SEC to Firms: Honour Unclaimed Dividend Demands
The Securities and Exchange Commission has directed all public companies and registrars to stop treating unclaimed dividends older than 12 years as “statute-barred”—especially those dating from before the enactment of the Finance Act 2020.
The SEC said the directive reaffirms the provisions of Section 60 of the Finance Act, which mandates that dividends unclaimed for over six years be transferred to the Unclaimed Funds Trust Fund (UFTF), where they remain accessible to shareholders pending claims.
The commission stated that shareholders are entitled to continue to claim their dividends that are not statute barred (that is not above 12 years) before December 31, 2020 “when the Finance Act 2020 came into effect.”

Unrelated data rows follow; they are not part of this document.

/-! ## §3 The same at `d = 3` in road-P2's letters — `CombChargeTowerClosure`'s `hB0` at `i := j+1`, E pins written in -/

/-- NOT IN PRINT; OUR BOOKKEEPING.  **`hB0` AT `i = j+1`, road-P2's LITERAL** (`d = 3`; units `sfStep Lc (j+1)`, `smStep 3 Lc (j+1)`; scale `cE₂ * Lc^(2*(3+1))`; an1's tables; E pins
`cE := Lc^(3+1)`, `cVH := −(Lc^(3+1)·(1∕2)·Lc^(3+1))`; in-block root, `3 ≤ Lc`; any `cΛ cE₂ cB`; ANY border `vh₂S` without ff block) — the body of road-P2's binder `hB0` with
`i := j+1` and the two E constants substituted, nothing else renamed (§2 instantiated). -/
theorem pairFormLS_forcing_succ_lit {r : Fin (3 + 1) → ℕ} (hLc : 3 ≤ Lc) (hr : r ∈ box (3 + 1) Lc) (cΛ cE₂ cB : ℝ)
    {vh₂S : Tab 3} (hBff : ∀ κ u κ' u' x z (α β : Fin (3 + 1)), vh₂S κ u κ' u' x z (Sum.inl α) (Sum.inl β) = 0) (j : ℕ) :
    ∃ T : Fin (3 + 1) → Fin (3 + 1) → Fin (3 + 1) → Fin (3 + 1) → ℝ,
      (∀ a b c e : Fin (3 + 1), T b a c e = -T a b c e) ∧ (∀ a b c e : Fin (3 + 1), T a b e c = -T a b c e) ∧
      ∀ κ κ' κ₁ κ₂ : Fin (3 + 1),
        (zmode Lc ((fun κ u κ' u' => (cE₂ * (Lc : ℝ) ^ (2 * (3 + 1))) • mmRead Lc (K3OfK (unitK (sfStep Lc (j + 1)) (smStep 3 Lc (j + 1)) (coDressKBmAt (toSite r) Lc (KInvStep (d := 3) Lc (j + 1)))) Lc (unitS (sfStep Lc (j + 1)) (smStep 3 Lc (j + 1)) (SpureRecAt 3 Lc (toSite r) ((Lc : ℝ) ^ (3 + 1)) (-((Lc : ℝ) ^ (3 + 1) * (1 / 2) * (Lc : ℝ) ^ (3 + 1))) cΛ (j + 1))) (unitM (sfStep Lc (j + 1)) (smStep 3 Lc (j + 1)) (M1At 3 Lc (toSite r) cΛ (j + 1))) (W2SymOfK (unitK (sfStep Lc (j + 1)) (smStep 3 Lc (j + 1)) (coDressKBmAt (toSite r) Lc (KInvStep (d := 3) Lc (j + 1)))) Lc (unitS (sfStep Lc (j + 1)) (smStep 3 Lc (j + 1)) (SpureRecAt 3 Lc (toSite r) ((Lc : ℝ) ^ (3 + 1)) (-((Lc : ℝ) ^ (3 + 1) * (1 / 2) * (Lc : ℝ) ^ (3 + 1))) cΛ (j + 1))) (unitM (sfStep Lc (j + 1)) (smStep 3 Lc (j + 1)) (M1At 3 Lc (toSite r) cΛ (j + 1))) 0 (unitM₂ (sfStep Lc (j + 1)) (smStep 3 Lc (j + 1)) (M2Of 3 Lc (mixFFAt (toSite r) Lc) (j + 1)))) κ u κ' u') + cB • vh₂S κ u κ' u')) κ κ' (Sum.inl κ₁) (Sum.inl κ₂)
      + zmode Lc ((fun κ u κ' u' => (cE₂ * (Lc : ℝ) ^ (2 * (3 + 1))) • mmRead Lc (K3OfK (unitK (sfStep Lc (j + 1)) (smStep 3 Lc (j + 1)) (coDressKBmAt (toSite r) Lc (KInvStep (d := 3) Lc (j + 1)))) Lc (unitS (sfStep Lc (j + 1)) (smStep 3 Lc (j + 1)) (SpureRecAt 3 Lc (toSite r) ((Lc : ℝ) ^ (3 + 1)) (-((Lc : ℝ) ^ (3 + 1) * (1 / 2) * (Lc : ℝ) ^ (3 + 1))) cΛ (j + 1))) (unitM (sfStep Lc (j + 1)) (smStep 3 Lc (j + 1)) (M1At 3 Lc (toSite r) cΛ (j + 1))) (W2SymOfK (unitK (sfStep Lc (j + 1)) (smStep 3 Lc (j + 1)) (coDressKBmAt (toSite r) Lc (KInvStep (d := 3) Lc (j + 1)))) Lc (unitS (sfStep Lc (j + 1)) (smStep 3 Lc (j + 1)) (SpureRecAt 3 Lc (toSite r) ((Lc : ℝ) ^ (3 + 1)) (-((Lc : ℝ) ^ (3 + 1) * (1 / 2) * (Lc : ℝ) ^ (3 + 1))) cΛ (j + 1))) (unitM (sfStep Lc (j + 1)) (smStep 3 Lc (j + 1)) (M1At 3 Lc (toSite r) cΛ (j + 1))) 0 (unitM₂ (sfStep Lc (j + 1)) (smStep 3 Lc (j + 1)) (M2Of 3 Lc (mixFFAt (toSite r) Lc) (j + 1)))) κ u κ' u') + cB • vh₂S κ u κ' u')) κ' κ (Sum.inl κ₁) (Sum.inl κ₂)
      + (zmode Lc ((fun κ u κ' u' => (cE₂ * (Lc : ℝ) ^ (2 * (3 + 1))) • mmRead Lc (K3OfK (unitK (sfStep Lc (j + 1)) (smStep 3 Lc (j + 1)) (coDressKBmAt (toSite r) Lc (KInvStep (d := 3) Lc (j + 1)))) Lc (unitS (sfStep Lc (j + 1)) (smStep 3 Lc (j + 1)) (SpureRecAt 3 Lc (toSite r) ((Lc : ℝ) ^ (3 + 1)) (-((Lc : ℝ) ^ (3 + 1) * (1 / 2) * (Lc : ℝ) ^ (3 + 1))) cΛ (j + 1))) (unitM (sfStep Lc (j + 1)) (smStep 3 Lc (j + 1)) (M1At 3 Lc (toSite r) cΛ (j + 1))) (W2SymOfK (unitK (sfStep Lc (j + 1)) (smStep 3 Lc (j + 1)) (coDressKBmAt (toSite r) Lc (KInvStep (d := 3) Lc (j + 1)))) Lc (unitS (sfStep Lc (j + 1)) (smStep 3 Lc (j + 1)) (SpureRecAt 3 Lc (toSite r) ((Lc : ℝ) ^ (3 + 1)) (-((Lc : ℝ) ^ (3 + 1) * (1 / 2) * (Lc : ℝ) ^ (3 + 1))) cΛ (j + 1))) (unitM (sfStep Lc (j + 1)) (smStep 3 Lc (j + 1)) (M1At 3 Lc (toSite r) cΛ (j + 1))) 0 (unitM₂ (sfStep Lc (j + 1)) (smStep 3 Lc (j + 1)) (M2Of 3 Lc (mixFFAt (toSite r) Lc) (j + 1)))) κ u κ' u') + cB • vh₂S κ u κ' u')) κ κ' (Sum.inl κ₂) (Sum.inl κ₁)
      + zmode Lc ((fun κ u κ' u' => (cE₂ * (Lc : ℝ) ^ (2 * (3 + 1))) • mmRead Lc (K3OfK (unitK (sfStep Lc (j + 1)) (smStep 3 Lc (j + 1)) (coDressKBmAt (toSite r) Lc (KInvStep (d := 3) Lc (j + 1)))) Lc (unitS (sfStep Lc (j + 1)) (smStep 3 Lc (j + 1)) (SpureRecAt 3 Lc (toSite r) ((Lc : ℝ) ^ (3 + 1)) (-((Lc : ℝ) ^ (3 + 1) * (1 / 2) * (Lc : ℝ) ^ (3 + 1))) cΛ (j + 1))) (unitM (sfStep Lc (j + 1)) (smStep 3 Lc (j + 1)) (M1At 3 Lc (toSite r) cΛ (j + 1))) (W2SymOfK (unitK (sfStep Lc (j + 1)) (smStep 3 Lc (j + 1)) (coDressKBmAt (toSite r) Lc (KInvStep (d := 3) Lc (j + 1)))) Lc (unitS (sfStep Lc (j + 1)) (smStep 3 Lc (j + 1)) (SpureRecAt 3 Lc (toSite r) ((Lc : ℝ) ^ (3 + 1)) (-((Lc : ℝ) ^ (3 + 1) * (1 / 2) * (Lc : ℝ) ^ (3 + 1))) cΛ (j + 1))) (unitM (sfStep Lc (j + 1)) (smStep 3 Lc (j + 1)) (M1At 3 Lc (toSite r) cΛ (j + 1))) 0 (unitM₂ (sfStep Lc (j + 1)) (smStep 3 Lc (j + 1)) (M2Of 3 Lc (mixFFAt (toSite r) Lc) (j + 1)))) κ u κ' u') + cB • vh₂S κ u κ' u')) κ' κ (Sum.inl κ₂) (Sum.inl κ₁)))
          = T κ κ₁ κ' κ₂ + T κ' κ₁ κ κ₂ + (T κ κ₂ κ' κ₁ + T κ' κ₂ κ κ₁) :=
  pairFormLS_forcing_succ (d := 3) hLc hr (sfStep Lc (j + 1)) (smStep 3 Lc (j + 1)) cΛ j hBff (cE₂ * (Lc : ℝ) ^ (2 * (3 + 1))) cB

/-! ## §4 `hB0` at every level under the END probe's pin equations -/

/-- NOT IN PRINT; OUR BOOKKEEPING.  **road-P2's SUPPLIER STATEMENT `hB0` AT EVERY LEVEL** (`d = 3`; in-block root, `3 ≤ Lc`; the END probe's pin equations
`hcE : cE = Lc^(3+1)`, `hcVH : cVH = −(Lc^(3+1)·(1∕2)·Lc^(3+1))`; any `cΛ cE₂ cB`; ANY border `vh₂S` without ff block): `∀ i, hB0 i` — `CombChargeTowerClosure`'s binder VERBATIM —
by the two level classes: `i = 0` (gen 55's `ForcingCellPairFormLevelZero.pairFormLS_forcing_level0_lit`, leaf-04's closed form) and `i = j+1` (§3, 33_j ∘ J2). -/
theorem forcingCellPairForms {r : Fin (3 + 1) → ℕ} (hLc : 3 ≤ Lc) (hr : r ∈ box (3 + 1) Lc) {cE cVH : ℝ} (cΛ cE₂ cB : ℝ)
    (hcE : cE = (Lc : ℝ) ^ (3 + 1)) (hcVH : cVH = -((Lc : ℝ) ^ (3 + 1) * (1 / 2) * (Lc : ℝ) ^ (3 + 1)))
    {vh₂S : Tab 3} (hBff : ∀ κ u κ' u' x z (α β : Fin (3 + 1)), vh₂S κ u κ' u' x z (Sum.inl α) (Sum.inl β) = 0) :
    ∀ i : ℕ, ∃ T : Fin (3 + 1) → Fin (3 + 1) → Fin (3 + 1) → Fin (3 + 1) → ℝ,
      (∀ a b c e : Fin (3 + 1), T b a c e = -T a b c e) ∧ (∀ a b c e : Fin (3 + 1), T a b e c = -T a b c e) ∧
      ∀ κ κ' κ₁ κ₂ : Fin (3 + 1),
        (zmode Lc ((fun κ u κ' u' => (cE₂ * (Lc : ℝ) ^ (2 * (3 + 1))) • mmRead Lc (K3OfK (unitK (sfStep Lc i) (smStep 3 Lc i) (coDressKBmAt (toSite r) Lc (KInvStep (d := 3) Lc i))) Lc (unitS (sfStep Lc i) (smStep 3 Lc i) (SpureRecAt 3 Lc (toSite r) cE cVH cΛ i)) (unitM (sfStep Lc i) (smStep 3 Lc i) (M1At 3 Lc (toSite r) cΛ i)) (W2SymOfK (unitK (sfStep Lc i) (smStep 3 Lc i) (coDressKBmAt (toSite r) Lc (KInvStep (d := 3) Lc i))) Lc (unitS (sfStep Lc i) (smStep 3 Lc i) (SpureRecAt 3 Lc (toSite r) cE cVH cΛ i)) (unitM (sfStep Lc i) (smStep 3 Lc i) (M1At 3 Lc (toSite r) cΛ i)) 0 (unitM₂ (sfStep Lc i) (smStep 3 Lc i) (M2Of 3 Lc (mixFFAt (toSite r) Lc) i))) κ u κ' u') + cB • vh₂S κ u κ' u')) κ κ' (Sum.inl κ₁) (Sum.inl κ₂)
      + zmode Lc ((fun κ u κ' u' => (cE₂ * (Lc : ℝ) ^ (2 * (3 + 1))) • mmRead Lc (K3OfK (unitK (sfStep Lc i) (smStep 3 Lc i) (coDressKBmAt (toSite r) Lc (KInvStep (d := 3) Lc i))) Lc (unitS (sfStep Lc i) (smStep 3 Lc i) (SpureRecAt 3 Lc (toSite r) cE cVH cΛ i)) (unitM (sfStep Lc i) (smStep 3 Lc i) (M1At 3 Lc (toSite r) cΛ i)) (W2SymOfK (unitK (sfStep Lc i) (smStep 3 Lc i) (coDressKBmAt (toSite r) Lc (KInvStep (d := 3) Lc i))) Lc (unitS (sfStep Lc i) (smStep 3 Lc i) (SpureRecAt 3 Lc (toSite r) cE cVH cΛ i)) (unitM (sfStep Lc i) (smStep 3 Lc i) (M1At 3 Lc (toSite r) cΛ i)) 0 (unitM₂ (sfStep Lc i) (smStep 3 Lc i) (M2Of 3 Lc (mixFFAt (toSite r) Lc) i))) κ u κ' u') + cB • vh₂S κ u κ' u')) κ' κ (Sum.inl κ₁) (Sum.inl κ₂)
      + (zmode Lc ((fun κ u κ' u' => (cE₂ * (Lc : ℝ) ^ (2 * (3 + 1))) • mmRead Lc (K3OfK (unitK (sfStep Lc i) (smStep 3 Lc i) (coDressKBmAt (toSite r) Lc (KInvStep (d := 3) Lc i))) Lc (unitS (sfStep Lc i) (smStep 3 Lc i) (SpureRecAt 3 Lc (toSite r) cE cVH cΛ i)) (unitM (sfStep Lc i) (smStep 3 Lc i) (M1At 3 Lc (toSite r) cΛ i)) (W2SymOfK (unitK (sfStep Lc i) (smStep 3 Lc i) (coDressKBmAt (toSite r) Lc (KInvStep (d := 3) Lc i))) Lc (unitS (sfStep Lc i) (smStep 3 Lc i) (SpureRecAt 3 Lc (toSite r) cE cVH cΛ i)) (unitM (sfStep Lc i) (smStep 3 Lc i) (M1At 3 Lc (toSite r) cΛ i)) 0 (unitM₂ (sfStep Lc i) (smStep 3 Lc i) (M2Of 3 Lc (mixFFAt (toSite r) Lc) i))) κ u κ' u') + cB • vh₂S κ u κ' u')) κ κ' (Sum.inl κ₂) (Sum.inl κ₁)
      + zmode Lc ((fun κ u κ' u' => (cE₂ * (Lc : ℝ) ^ (2 * (3 + 1))) • mmRead Lc (K3OfK (unitK (sfStep Lc i) (smStep 3 Lc i) (coDressKBmAt (toSite r) Lc (KInvStep (d := 3) Lc i))) Lc (unitS (sfStep Lc i) (smStep 3 Lc i) (SpureRecAt 3 Lc (toSite r) cE cVH cΛ i)) (unitM (sfStep Lc i) (smStep 3 Lc i) (M1At 3 Lc (toSite r) cΛ i)) (W2SymOfK (unitK (sfStep Lc i) (smStep 3 Lc i) (coDressKBmAt (toSite r) Lc (KInvStep (d := 3) Lc i))) Lc (unitS (sfStep Lc i) (smStep 3 Lc i) (SpureRecAt 3 Lc (toSite r) cE cVH cΛ i)) (unitM (sfStep Lc i) (smStep 3 Lc i) (M1At 3 Lc (toSite r) cΛ i)) 0 (unitM₂ (sfStep Lc i) (smStep 3 Lc i) (M2Of 3 Lc (mixFFAt (toSite r) Lc) i))) κ u κ' u') + cB • vh₂S κ u κ' u')) κ' κ (Sum.inl κ₂) (Sum.inl κ₁)))
          = T κ κ₁ κ' κ₂ + T κ' κ₁ κ κ₂ + (T κ κ₂ κ' κ₁ + T κ' κ₂ κ κ₁) := by
  subst hcE
  subst hcVH
  intro i
  cases i with
  | zero => exact pairFormLS_forcing_level0_lit (by omega) hr _ _ cΛ cE₂ cB hBff
  | succ j => exact pairFormLS_forcing_succ_lit hLc hr cΛ cE₂ cB hBff j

In a circular, the SEC said, “The attention of the Securities and Exchange Commission has been drawn to the fact that paying companies and their registrars have continued to treat unclaimed dividends of public companies that are older than 12 years as being “statute-barred” without recourse to the provisions of the Finance Act 2020.

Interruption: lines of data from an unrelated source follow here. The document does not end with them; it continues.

/-- The order-`n` Taylor remainder of the slice witness at `τ = 1` is its FULL value `c`, for every `n` (all Newton–Taylor
coefficients at `0` vanish). [folklore] -/
theorem taylorRem_indicatorOne (c : F) (n : ℕ) : taylorRem (indicatorOne c) n 1 = c := by
  have hhead : taylorHead (indicatorOne c) n 1 = 0 := by
    simp only [taylorHead, one_pow, one_smul, tail_indicatorOne]
    exact Finset.sum_eq_zero fun m _ => by simp [indicatorOne]
  rw [taylorRem, hhead, sub_zero]
  simp [indicatorOne]

variable {E : Type*}

open Classical in
/-- The configuration-space witness: value `c` at the direction `A`, `0` elsewhere — bounded by `‖c‖`, NOT analytic.
[folklore] -/
def pointMass (A : E) (c : F) : E → F := fun z => if z = A then c else 0

omit [NormedSpace ℂ F] in
/-- `pointMass A c A = c`. [folklore] -/
theorem pointMass_apply_self (A : E) (c : F) : pointMass A c A = c := by
  simp [pointMass]

omit [NormedSpace ℂ F] in
/-- `pointMass A c z = 0` off the direction. [folklore] -/
theorem pointMass_apply_of_ne {A z : E} (h : z ≠ A) (c : F) : pointMass A c z = 0 := by
  simp [pointMass, h]

omit [NormedSpace ℂ F] in
/-- `‖pointMass A c z‖ ≤ ‖c‖` everywhere. [folklore] -/
theorem norm_pointMass_le (A : E) (c : F) (z : E) : ‖pointMass A c z‖ ≤ ‖c‖ := by
  by_cases h : z = A
  · rw [h, pointMass_apply_self]
  · rw [pointMass_apply_of_ne h]; simp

“In response to various inquiries on the subject, the commission hereby clarifies as follows: The import of the provisions of Section 60 of the Finance Act 2020 (December 31, 2020), is that, where dividends declared by a public company quoted on the Nigerian Exchange Limited remained unclaimed for a period of six years or more, such dividends are expected to be transferred to the Unclaimed Funds Trust Fund (UFTF) to be held in trust and managed pending when the shareholder presents a claim for such unclaimed dividends.”
The commission therefore directed public companies and registrars to effect immediate compliance with the directive and submit periodic reports on same in the manner prescribed in the commission’s rules and regulations.